### DATA IN THIS EXERCISE:

* * * * * * *

import Summits.QuantumFields.GaugeBoot.Rows.KZL2HD4Emb
import Summits.QuantumFields.GaugeBoot.Certificates.KZL2HD4TabA
import Summits.QuantumFields.GaugeBoot.Certificates.KZL2rpD4TabA
import HarnessLib

/-!
# Gauge-boot: kernel check — lean3's kz-L2-H-4D entry tables are the relabelled kz-L2-rp-4D tables, blocks 0–3

Cell `pub-gaugeboot`, seat lean1 — kz-L2-H-4D (`KZL2HD4`: SU(2), D = 4, Kazakov–Zheng Λ ≤ 2 hierarchy, Hermitian blocks only;
rows C61–C75 / C118–C122 of the CERTIFIED ledger) torus positivity layer, obtained by RELABELLING the landed kz-L2-rp-4D layer.

HONEST FRAMING (page 1 of every file of this cell): certified bounds on lattice expectations at STATED coupling,
gauge group, dimension and torus size; NOT a mass gap, NOT a continuum limit, NOT a string tension, NOT large `N`.
The venture is explicitly NOT Yang–Mills-summit-bearing (barriers `FixedCouplingUltralocality`,
`PerturbativeInvisibility`).

For each block `k` of this part: `∀ i j < 30, (Sparse.ent KZL2HD4.EB k i j).map embPair = Sparse.ent KZL2rpD4.EB k i j` by
`decide +kernel` (block dimensions ≤ 30 on both sides; terms in these blocks: 29083).  Pure kernel data check;
nothing is claimed about lattice gauge theory in this file.
-/

namespace Summit.QuantumFields.GaugeBoot

namespace KZL2HD4

open Summit.QuantumFields.GaugeBoot.Certificates

set_option maxHeartbeats 0 in
/-- Block 0 (3067 terms): lean3's `KZL2HD4` entries relabelled by `emb` = lean3's `KZL2rpD4` entries. -/
theorem entChk_0 : ∀ i j : Fin 30, (Sparse.ent KZL2HD4.EB 0 i.val j.val).map embPair = Sparse.ent KZL2rpD4.EB 0 i.val j.val := by
  decide +kernel

set_option maxHeartbeats 0 in
/-- Block 1 (1114 terms): lean3's `KZL2HD4` entries relabelled by `emb` = lean3's `KZL2rpD4` entries. -/
theorem entChk_1 : ∀ i j : Fin 30, (Sparse.ent KZL2HD4.EB 1 i.val j.val).map embPair = Sparse.ent KZL2rpD4.EB 1 i.val j.val := by
  decide +kernel

set_option maxHeartbeats 0 in
/-- Block 2 (7326 terms): lean3's `KZL2HD4` entries relabelled by `emb` = lean3's `KZL2rpD4` entries. -/
theorem entChk_2 : ∀ i j : Fin 30, (Sparse.ent KZL2HD4.EB 2 i.val j.val).map embPair = Sparse.ent KZL2rpD4.EB 2 i.val j.val := by
  decide +kernel

set_option maxHeartbeats 0 in
/-- Block 3 (17576 terms): lean3's `KZL2HD4` entries relabelled by `emb` = lean3's `KZL2rpD4` entries. -/
theorem entChk_3 : ∀ i j : Fin 30, (Sparse.ent KZL2HD4.EB 3 i.val j.val).map embPair = Sparse.ent KZL2rpD4.EB 3 i.val j.val := by
  decide +kernel

end KZL2HD4

end Summit.QuantumFields.GaugeBoot
/-- **(R-YA), ROWS (axis 1)**: the (C) y′ arrival box widened by `(s | 1)` in rows reads `20r₁ − b₁ + 1 ≤ rdLo₁ ∧ rdHi₁ ≤ 20r₁ + b₁ − 1` (`b₁ = 19·s₁`; any axis-0
corners). [this work] -/
theorem rootReadYA_rows (κ : Consts) {V : Type} [DecidableEq V] [Countable V] {G : SimpleGraph V} [G.LocallyFinite] (Φ : PlanarSkeletonFrmQuasi G) (t : V) (p : unitInterval) (D : Skelφ.StepI.DataNS V) (g : ℕ) (f : ℕ) (mk : ℕ) (hKq : 5 ≤ Neg.Kq κ) (hN : EqNumL κ Φ t p D g f) (hg : gFloorKG κ Φ t p D mk ≤ g) (hg2 : 40 * Neg.K κ * KS0.R'0N κ Φ (KS.NQ Φ) t p D mk ≤ g) :
    20 * (((fcellsA κ Φ t p D g f).r 1 : ℕ) : ℤ) - ((BSlot.small3 κ Φ t p D g f 1 : ℕ) : ℤ) + 1 ≤ rdLo (Aof κ) (nL κ Φ t p D g f) (hL κ Φ t p D g f) (vL κ Φ t p D g f) (vβL κ Φ t p D g f) (prFA κ Φ t p D g f).c₀ (prFA κ Φ t p D g f).c₁ (prFA κ Φ t p D g f).D (![arrLoY3 κ Φ t p D g f mk 0 - 2 * (nL κ Φ t p D g f : ℤ), arrLoY3 κ Φ t p D g f mk 1 - kgSL (nL κ Φ t p D g f) (ℓL κ Φ t p D g f) (hL κ Φ t p D g f)] : Site 2) (![arrHiY3 κ Φ t p D g f mk 0 + (nL κ Φ t p D g f : ℤ), arrHiY3 κ Φ t p D g f mk 1 + 1] : Site 2) 1 ∧ rdHi (Aof κ) (nL κ Φ t p D g f) (hL κ Φ t p D g f) (vL κ Φ t p D g f) (vβL κ Φ t p D g f) (prFA κ Φ t p D g f).c₀ (prFA κ Φ t p D g f).c₁ (prFA κ Φ t p D g f).D (![arrLoY3 κ Φ t p D g f mk 0 - 2 * (nL κ Φ t p D g f : ℤ), arrLoY3 κ Φ t p D g f mk 1 - kgSL (nL κ Φ t p D g f) (ℓL κ Φ t p D g f) (hL κ Φ t p D g f)] : Site 2) (![arrHiY3 κ Φ t p D g f mk 0 + (nL κ Φ t p D g f : ℤ), arrHiY3 κ Φ t p D g f mk 1 + 1] : Site 2) 1 ≤ 20 * (((fcellsA κ Φ t p D g f).r 1 : ℕ) : ℤ) + ((BSlot.small3 κ Φ t p D g f 1 : ℕ) : ℤ) - 1 := by
  obtain ⟨-, hsc1, hn1, -, hDp, hm, -, -, hkq, -⟩ := hsc_Q κ Φ t p D g f hN
  obtain ⟨-, hs40, hbig, hR1, hK40, -⟩ := valsQ_floor κ Φ t p D g f mk hN hg hg2
  have hUs := UsL_le_modulus κ Φ t p D g f hN
  obtain ⟨hpy1, hpy2⟩ := pitchY_floor_W κ Φ t p D g f hN
  obtain ⟨ht1, ht2⟩ := tgtY0_two_mul_W κ Φ t p D g f mk
  obtain ⟨hfar, htgt⟩ := farY_spec_W κ Φ t p D g f mk hKq hN hg hg2
  have hP1 := Skelφ.natDiv_le_kgSLY hn1 (ℓL κ Φ t p D g f) (hL κ Φ t p D g f)
  rw [kgSLY_eq_kgSL] at hP1
  have hP0nat : (((nL κ Φ t p D g f) * (ℓL κ Φ t p D g f) / (shearUnit (nL κ Φ t p D g f) (hL κ Φ t p D g f)) : ℕ) : ℤ) = (((nL κ Φ t p D g f) : ℕ) : ℤ) * (ℓL κ Φ t p D g f) / ((shearUnit (nL κ Φ t p D g f) (hL κ Φ t p D g f)) : ℕ) := by push_cast; rfl
  have hRR : ((KS0.R'0N κ Φ (KS.NQ Φ) t p D mk : ℕ) : ℤ) = (((kgR κ Φ t p D mk) : ℕ) : ℤ) := rfl
  rw [hRR] at hs40 hR1
  have hU : (0 : ℤ) < ((shearUnit (nL κ Φ t p D g f) (hL κ Φ t p D g f)) : ℕ) := Skelφ.shearUnit_pos hn1 _
  have hU1 : (1 : ℤ) ≤ ((shearUnit (nL κ Φ t p D g f) (hL κ Φ t p D g f)) : ℕ) := by linarith
  have hs1one : (1 : ℤ) ≤ ((((fcellsA κ Φ t p D g f).s 1 : ℕ) : ℤ)) := by exact_mod_cast (fcellsA κ Φ t p D g f).hs 1
  -- the box rows
  obtain ⟨-, -, elo1, ehi1⟩ := arrY3_apply κ Φ t p D g f mk
  rw [kgSLY_eq_kgSL] at elo1 ehi1
  have hlo : arrLoY3 κ Φ t p D g f mk 1 = arrHiY3 κ Φ t p D g f mk 1 - (((nL κ Φ t p D g f) * (ℓL κ Φ t p D g f) / (shearUnit (nL κ Φ t p D g f) (hL κ Φ t p D g f)) : ℕ) : ℤ) := by rw [elo1, ehi1, hP0nat]; push_cast; ring
  rw [← ehi1] at hfar htgt
  -- the fine-1 reading is `⌊s₁·X/Δ⌋`
  have hr1 : ((((fcellsA κ Φ t p D g f).r 1 : ℕ) : ℤ)) = 40 * ((Neg.Kq κ : ℕ) : ℤ) * ((((fcellsA κ Φ t p D g f).s 1 : ℕ) : ℤ)) := by
    rw [PCells2.r_eq, show ((fcellsA κ Φ t p D g f).K : ℤ) = Neg.K κ by exact_mod_cast (fcellsA_K κ Φ t p D g f).1,
      show (Neg.K κ : ℤ) = 40 * ((Neg.Kq κ : ℕ) : ℤ) by exact_mod_cast Neg.K_eq κ]
  have hr1K : ((((fcellsA κ Φ t p D g f).r 1 : ℕ) : ℤ)) = (((Neg.K κ : ℕ) : ℤ)) * ((((fcellsA κ Φ t p D g f).s 1 : ℕ) : ℤ)) := by rw [PCells2.r_eq, show ((fcellsA κ Φ t p D g f).K : ℤ) = Neg.K κ by exact_mod_cast (fcellsA_K κ Φ t p D g f).1]
  have hb1 : ((BSlot.small3 κ Φ t p D g f 1 : ℕ) : ℤ) = 19 * ((((fcellsA κ Φ t p D g f).s 1 : ℕ) : ℤ)) := by rw [(small3_eq κ Φ t p D g f).2]; push_cast; ring
  have hkq' : (0 : ℤ) < ((Neg.Kq κ : ℕ) : ℤ) := by exact_mod_cast hkq
  have hsc1' : (prFA κ Φ t p D g f).c₁ * Aof κ * (40 * ((Neg.Kq κ : ℕ) : ℤ) * (modulus (nL κ Φ t p D g f) (hL κ Φ t p D g f) (vL κ Φ t p D g f) (vβL κ Φ t p D g f))) = 40 * ((Neg.Kq κ : ℕ) : ℤ) * ((((fcellsA κ Φ t p D g f).s 1 : ℕ) : ℤ)) * (prFA κ Φ t p D g f).D := by rw [hsc1, hr1]
  rw [Skelφ.rdLo_one, Skelφ.rdHi_one]
  simp only [Matrix.cons_val_one, Matrix.cons_val_zero]
  rw [rd1_div_eq (X := _) hDp hkq' hm hsc1', rd1_div_eq (X := _) hDp hkq' hm hsc1', hr1K, hb1]
  have hFlo' := Int.lt_mul_ediv_self_add (x := ((((fcellsA κ Φ t p D g f).s 1 : ℕ) : ℤ)) * ((((shearUnit (nL κ Φ t p D g f) (hL κ Φ t p D g f)) : ℕ) : ℤ) * (arrLoY3 κ Φ t p D g f mk 1 - kgSL (nL κ Φ t p D g f) (ℓL κ Φ t p D g f) (hL κ Φ t p D g f)))) hm
  have hFhi := Int.mul_ediv_self_le (x := ((((fcellsA κ Φ t p D g f).s 1 : ℕ) : ℤ)) * ((((shearUnit (nL κ Φ t p D g f) (hL κ Φ t p D g f)) : ℕ) : ℤ) * (arrHiY3 κ Φ t p D g f mk 1 + 1) + (((shearUnit (nL κ Φ t p D g f) (hL κ Φ t p D g f)) : ℕ) : ℤ) - 1)) (ne_of_gt hm)
  exact arrivalY_core_wide (hU := hU1) (hUs := hUs) (hs := hbig) (hK := hK40) (hR := hR1) (hKR := hs40) (hP1 := hP1) (hpy1 := hpy1) (hpy2 := hpy2)
    (ht1 := ht1) (ht2 := ht2) (hfar := hfar) (htgt := htgt) (hlo := hlo) (hs1 := hs1one) (hFlo' := hFlo') (hFhi := hFhi)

* * * * * * *

### TASK DESCRIPTION:
A single number is required: the count of lines in the entries that include the word "Certificates".

### TASK OUTPUT:
3